## REQUIRED ACTION:
Can you return the records below exactly as they stand, but only from the first line through the one with "module docstring. -/"?

Dataset entries:
#####

/-! ### The stub -/

open SepTwo SepAll in
/-- **Termwise absolute convergence of the Taylor split under the wall invariant, every base
dimension `≥ 4`** (`stub_separateHigh_hH`, registered stub of the line `janus-bands`): see the
module docstring. -/
theorem stub_separateHigh_hH (B : ℕ) (b k m m' n : ℕ) (s : KZ.IntegralRep (b + 1 + k)) (M : Fin m' → (Fin (b + 1) → ℚ) × ℚ) (L : Fin m → (Fin b → ℚ) × ℚ) (e : Fin m → ℕ) (p : MvPolynomial (Fin (b + 1)) ℚ) (ℓ : (Fin b → ℚ) × ℚ) (a : Fin k → Option ((Fin (b + 1) → ℚ) × ℚ)) (lo hi : Fin k → Fin k ⊕ ((Fin (b + 1) → ℚ) × ℚ)) (hpole : n ≠ 0 → ∀ z ∈ s.domain, (z (Fin.castAdd k (Fin.last b)) - (∑ i, (ℓ.1 i : ℝ) * z (Fin.castAdd k (Fin.castSucc i)) + (ℓ.2 : ℝ))) ≠ 0) (hbd : Bornology.IsBounded s.domain) (hdom : s.domain = {z | (∀ j, 0 < ∑ i, ((M j).1 i : ℝ) * z (Fin.castAdd k i) + ((M j).2 : ℝ)) ∧ ∀ i, Sum.elim (fun j => z (Fin.natAdd (b + 1) j)) (fun c => ∑ i', (c.1 i' : ℝ) * z (Fin.castAdd k i') + (c.2 : ℝ)) (lo i) < z (Fin.natAdd (b + 1) i) ∧ z (Fin.natAdd (b + 1) i) < Sum.elim (fun j => z (Fin.natAdd (b + 1) j)) (fun c => ∑ i', (c.1 i' : ℝ) * z (Fin.castAdd k i') + (c.2 : ℝ)) (hi i)}) (hint : EqOn s.integrand (fun z => MvPolynomial.aeval (fun i => z (Fin.castAdd k i)) p / (∏ j, (∑ i, ((L j).1 i : ℝ) * z (Fin.castAdd k (Fin.castSucc i)) + ((L j).2 : ℝ)) ^ e j) * (1 / (z (Fin.castAdd k (Fin.last b)) - (∑ i, (ℓ.1 i : ℝ) * z (Fin.castAdd k (Fin.castSucc i)) + (ℓ.2 : ℝ))) ^ n) * ∏ i, (a i).elim 1 (fun c => 1 / (z (Fin.natAdd (b + 1) i) - (∑ i', (c.1 i' : ℝ) * z (Fin.castAdd k i') + (c.2 : ℝ))))) s.domain) (N : ℕ) (q : ℕ → MvPolynomial (Fin b) ℚ) (hq : ∀ z : Fin (b + 1 + k) → ℝ, MvPolynomial.aeval (fun i => z (Fin.castAdd k i)) p = ∑ i ∈ Finset.range N, MvPolynomial.aeval (fun i => z (Fin.castAdd k (Fin.castSucc i))) (q i) * (z (Fin.castAdd k (Fin.last b)) - (∑ i, (ℓ.1 i : ℝ) * z (Fin.castAdd k (Fin.castSucc i)) + (ℓ.2 : ℝ))) ^ i) (hb : b = B + 1 + 2) (hH : ∀ j, e j ≠ 0 → ∀ z ∈ closure s.domain, (∑ i, ((L j).1 i : ℝ) * z (Fin.castAdd k (Fin.castSucc i)) + ((L j).2 : ℝ)) = 0 → (n ≠ 0 ∧ z (Fin.castAdd k (Fin.last b)) = ∑ i, (ℓ.1 i : ℝ) * z (Fin.castAdd k (Fin.castSucc i)) + (ℓ.2 : ℝ))) : ∀ i ∈ Finset.range N, IntegrableOn (fun z => MvPolynomial.aeval (fun i => z (Fin.castAdd k (Fin.castSucc i))) (q i) / (∏ j, (∑ i, ((L j).1 i : ℝ) * z (Fin.castAdd k (Fin.castSucc i)) + ((L j).2 : ℝ)) ^ e j) * ((z (Fin.castAdd k (Fin.last b)) - (∑ i, (ℓ.1 i : ℝ) * z (Fin.castAdd k (Fin.castSucc i)) + (ℓ.2 : ℝ))) ^ i / (z (Fin.castAdd k (Fin.last b)) - (∑ i, (ℓ.1 i : ℝ) * z (Fin.castAdd k (Fin.castSucc i)) + (ℓ.2 : ℝ))) ^ n) * ∏ i, (a i).elim 1 (fun c => 1 / (z (Fin.natAdd (b + 1) i) - (∑ i', (c.1 i' : ℝ) * z (Fin.castAdd k i') + (c.2 : ℝ))))) s.domain := by
  intro i hiN
  classical
  have _hp := hpole
  have _hb := hb
  -- the vanishing case: a piece that is identically zero
  have hzero_case : (∀ z : Fin (b + 1 + k) → ℝ,
      MvPolynomial.aeval (fun i => z (Fin.castAdd k (Fin.castSucc i))) (q i) /
        (∏ j, (∑ i, ((L j).1 i : ℝ) * z (Fin.castAdd k (Fin.castSucc i)) + ((L j).2 : ℝ)) ^ e j) = 0) →
      IntegrableOn (fun z : Fin (b + 1 + k) → ℝ =>
        MvPolynomial.aeval (fun i => z (Fin.castAdd k (Fin.castSucc i))) (q i) /
        (∏ j, (∑ i, ((L j).1 i : ℝ) * z (Fin.castAdd k (Fin.castSucc i)) + ((L j).2 : ℝ)) ^ e j) *
        ((z (Fin.castAdd k (Fin.last b)) - (∑ i, (ℓ.1 i : ℝ) * z (Fin.castAdd k (Fin.castSucc i)) + (ℓ.2 : ℝ))) ^ i /
          (z (Fin.castAdd k (Fin.last b)) - (∑ i, (ℓ.1 i : ℝ) * z (Fin.castAdd k (Fin.castSucc i)) + (ℓ.2 : ℝ))) ^ n) *
        ∏ i, (a i).elim 1 (fun c => 1 / (z (Fin.natAdd (b + 1) i) -
          (∑ i', (c.1 i' : ℝ) * z (Fin.castAdd k i') + (c.2 : ℝ))))) s.domain := by
    intro h0
    have hf0 : (fun z : Fin (b + 1 + k) → ℝ =>
        MvPolynomial.aeval (fun i => z (Fin.castAdd k (Fin.castSucc i))) (q i) /
        (∏ j, (∑ i, ((L j).1 i : ℝ) * z (Fin.castAdd k (Fin.castSucc i)) + ((L j).2 : ℝ)) ^ e j) *
        ((z (Fin.castAdd k (Fin.last b)) - (∑ i, (ℓ.1 i : ℝ) * z (Fin.castAdd k (Fin.castSucc i)) + (ℓ.2 : ℝ))) ^ i /
          (z (Fin.castAdd k (Fin.last b)) - (∑ i, (ℓ.1 i : ℝ) * z (Fin.castAdd k (Fin.castSucc i)) + (ℓ.2 : ℝ))) ^ n) *
        ∏ i, (a i).elim 1 (fun c => 1 / (z (Fin.natAdd (b + 1) i) -
          (∑ i', (c.1 i' : ℝ) * z (Fin.castAdd k i') + (c.2 : ℝ))))) = fun _ => 0 := by
      funext z; rw [h0 z, zero_mul, zero_mul]
    rw [hf0]
    exact integrableOn_zero
  -- degenerate letters: an active letter that is identically zero kills every piece
  by_cases hdeg : ∃ j, e j ≠ 0 ∧ (L j).1 = 0 ∧ (L j).2 = 0
  · obtain ⟨j, hej, h1, h2⟩ := hdeg
    refine hzero_case fun z => ?_
    rw [Finset.prod_eq_zero (Finset.mem_univ j) (by rw [h1, h2]; simp [hej]), div_zero]
  push Not at hdeg
  -- the real data
  set κ : Fin m → Fin b → ℝ := fun j i => ((L j).1 i : ℝ) with hκ
  set μ : Fin m → ℝ := fun j => ((L j).2 : ℝ) with hμ
  set lR : Fin b → ℝ := fun i => (ℓ.1 i : ℝ) with hlR
  set qR : ℕ → MvPolynomial (Fin b) ℝ := fun i => MvPolynomial.map (algebraMap ℚ ℝ) (q i) with hqR
  have hκ0 : ∀ j, e j ≠ 0 → κ j = 0 → μ j ≠ 0 := by
    intro j hej hk0 hμ0
    have hμ0' : ((L j).2 : ℝ) = 0 := hμ0
    refine hdeg j hej ?_ (by exact_mod_cast hμ0')
    funext i'
    have h : ((L j).1 i' : ℝ) = 0 := congr_fun hk0 i'
    rw [Pi.zero_apply]
    exact_mod_cast h
  -- the base sets: the literal base and the effective base
  set Y₀ : Set (Fin (b + 1) → ℝ) := {x | ∀ j, 0 < av x (M j)} with hY₀
  have hdom₀ : s.domain = fdom Y₀ lo hi := hdom
  obtain ⟨m'', φ, hφ⟩ := SepHHK.exists_eff_forms M lo hi
  set Y : Set (Fin (b + 1) → ℝ) := {x | ∀ j, 0 < SepAll.rav x (φ j)} with hY
  have hYeq : Y₀ ∩ {x | (cell lo hi (av x)).Nonempty} = Y := by
    ext x; exact hφ x
  have hdom' : s.domain = fdom Y lo hi := by rw [hdom₀, SepHHK.fdom_eq_eff, hYeq]
  have hYm : MeasurableSet Y := measurableSet_Y φ
  have hYimg : basePt '' s.domain = Y := by rw [hdom₀, SepHHK.basePt_image_fdom, hYeq]
  -- the literal base factors in nice form
  have hqx : ∀ x : Fin (b + 1) → ℝ, MvPolynomial.aeval x p = ∑ i ∈ Finset.range N,
      MvPolynomial.aeval (fun i => x (Fin.castSucc i)) (q i) *
        (x (Fin.last b) - (∑ i, (ℓ.1 i : ℝ) * x (Fin.castSucc i) + (ℓ.2 : ℝ))) ^ i := by
    intro x
    have h := hq (Fin.append x 0)
    simpa only [Fin.append_left] using h
  set R : (Fin (b + 1) → ℝ) → ℝ := fun x => MvPolynomial.aeval x p /
    (∏ j, (∑ i, ((L j).1 i : ℝ) * x (Fin.castSucc i) + ((L j).2 : ℝ)) ^ e j) *
    (1 / (x (Fin.last b) - (∑ i, (ℓ.1 i : ℝ) * x (Fin.castSucc i) + (ℓ.2 : ℝ))) ^ n) with hRdef
  set Ri : ℕ → (Fin (b + 1) → ℝ) → ℝ := fun i x => MvPolynomial.aeval (fun i => x (Fin.castSucc i)) (q i) /
    (∏ j, (∑ i, ((L j).1 i : ℝ) * x (Fin.castSucc i) + ((L j).2 : ℝ)) ^ e j) *
    ((x (Fin.last b) - (∑ i, (ℓ.1 i : ℝ) * x (Fin.castSucc i) + (ℓ.2 : ℝ))) ^ i /
      (x (Fin.last b) - (∑ i, (ℓ.1 i : ℝ) * x (Fin.castSucc i) + (ℓ.2 : ℝ))) ^ n) with hRidef
  have hR' : ∀ x, R x = (∑ i ∈ Finset.range N, MvPolynomial.eval (pr x) (qR i) *
      lam lR ℓ.2 x ^ i) / common κ μ e n lR ℓ.2 x :=
    fun x => baseR_eq L e p ℓ n N q hqx x
  have hRi' : ∀ i, i < N → ∀ x, Ri i x = MvPolynomial.eval (pr x) (qR i) * lam lR ℓ.2 x ^ i /
      common κ μ e n lR ℓ.2 x := fun i _ x => baseRi_eq L e ℓ n (q i) i x
  have hRm : Measurable R := measurable_baseR L e p ℓ n
  have hRim : ∀ i, Measurable (Ri i) := fun i => measurable_baseRi L e ℓ n (q i) i
  -- the global finiteness of the integrand over the base
  have hfinY : ∫⁻ x in Y, ENNReal.ofReal |R x| * lmass lo hi a (av x) < ∞ := by
    have hI := s.integrableOn
    rw [hdom'] at hI
    have hint' : EqOn s.integrand (fun z => R (basePt z) * rblock a z) (fdom Y lo hi) := by
      intro z hz
      rw [← hdom'] at hz
      rw [hint hz]
      rfl
    exact (integrableOn_fdom_iff hYm lo hi a _ hRm s.integrand hint' hI.aestronglyMeasurable).1 hI
  -- the wall invariant on the closure of the effective base
  have hH' : ∀ j, e j ≠ 0 → ∀ x ∈ closure Y, lval κ μ j x = 0 → n ≠ 0 ∧ lam lR ℓ.2 x = 0 := by
    intro j hej x hx hL
    rw [← hYimg] at hx
    obtain ⟨z, hz, rfl⟩ := SepHHK.closure_image_basePt_subset hbd hx
    have h := hH j hej z hz hL
    exact ⟨h.1, sub_eq_zero.2 h.2⟩
  -- an identically vanishing numerator
  by_cases hnz : ∃ x₀ : Fin (b + 1) → ℝ, (∑ i ∈ Finset.range N, MvPolynomial.eval (pr x₀) (qR i) *
      lam lR ℓ.2 x₀ ^ i) ≠ 0
  swap
  · push Not at hnz
    have hiN' : i < N := Finset.mem_range.1 hiN
    refine hzero_case fun z => ?_
    have h0 : MvPolynomial.aeval (fun i => z (Fin.castAdd k (Fin.castSucc i))) (q i) = 0 := by
      have h := eval_eq_zero_of_num_zero N qR lR ℓ.2 hnz i hiN' (pr (basePt z))
      rw [← aeval_eq_eval_pr] at h
      exact h
    rw [h0, zero_div]
  -- local + compact
  refine SepTwoZero.integrableOn_of_forall_nhds hbd.isCompact_closure fun z₀ hz₀ => ?_
  have hcb : Continuous (basePt : (Fin (b + 1 + k) → ℝ) → Fin (b + 1) → ℝ) :=
    continuous_pi fun i => continuous_apply _
  have hb₀ : basePt z₀ ∈ closure Y := by
    rw [← hYimg]
    exact image_closure_subset_closure_image hcb ⟨z₀, hz₀, rfl⟩
  obtain ⟨V, hVo, hVx, hVfin⟩ := local_finite φ lo hi a κ μ e n lR ℓ.2 N qR R Ri
    hR' hRi' hfinY hκ0 hH' hnz (basePt z₀) hb₀
  refine ⟨basePt ⁻¹' V, hVo.preimage hcb, hVx, ?_⟩
  have hset : s.domain ∩ basePt ⁻¹' V = fdom (Y ∩ V) lo hi := by
    rw [hdom']
    ext z
    simp only [fdom, mem_inter_iff, mem_setOf_eq, mem_preimage]
    tauto
  rw [hset]
  refine integrableOn_of_lintegral_lt_top (hYm.inter hVo.measurableSet) lo hi a (hRim i)
    (fun z _ => rfl) ?_
  calc ∫⁻ x in Y ∩ V, ENNReal.ofReal |Ri i x| * lmass lo hi a (av x)
      ≤ ∫⁻ x in Y ∩ V, Y.indicator (fun x => (∑ i' ∈ Finset.range N, ENNReal.ofReal |Ri i' x|) *
          lmass lo hi a (av x)) x := by
        refine setLIntegral_mono' (hYm.inter hVo.measurableSet) fun x hx => ?_
        rw [indicator_of_mem hx.1]
        exact mul_le_mul_left (Finset.single_le_sum (f := fun i' => ENNReal.ofReal |Ri i' x|)
          (fun _ _ => zero_le) hiN) _
    _ ≤ _ := lintegral_mono_set inter_subset_right
    _ < ∞ := hVfin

#####

## RESULT BELOW:
/-! ### The stub -/

open SepTwo SepAll in
/-- **Termwise absolute convergence of the Taylor split under the wall invariant, every base
dimension `≥ 4`** (`stub_separateHigh_hH`, registered stub of the line `janus-bands`): see the
module docstring. -/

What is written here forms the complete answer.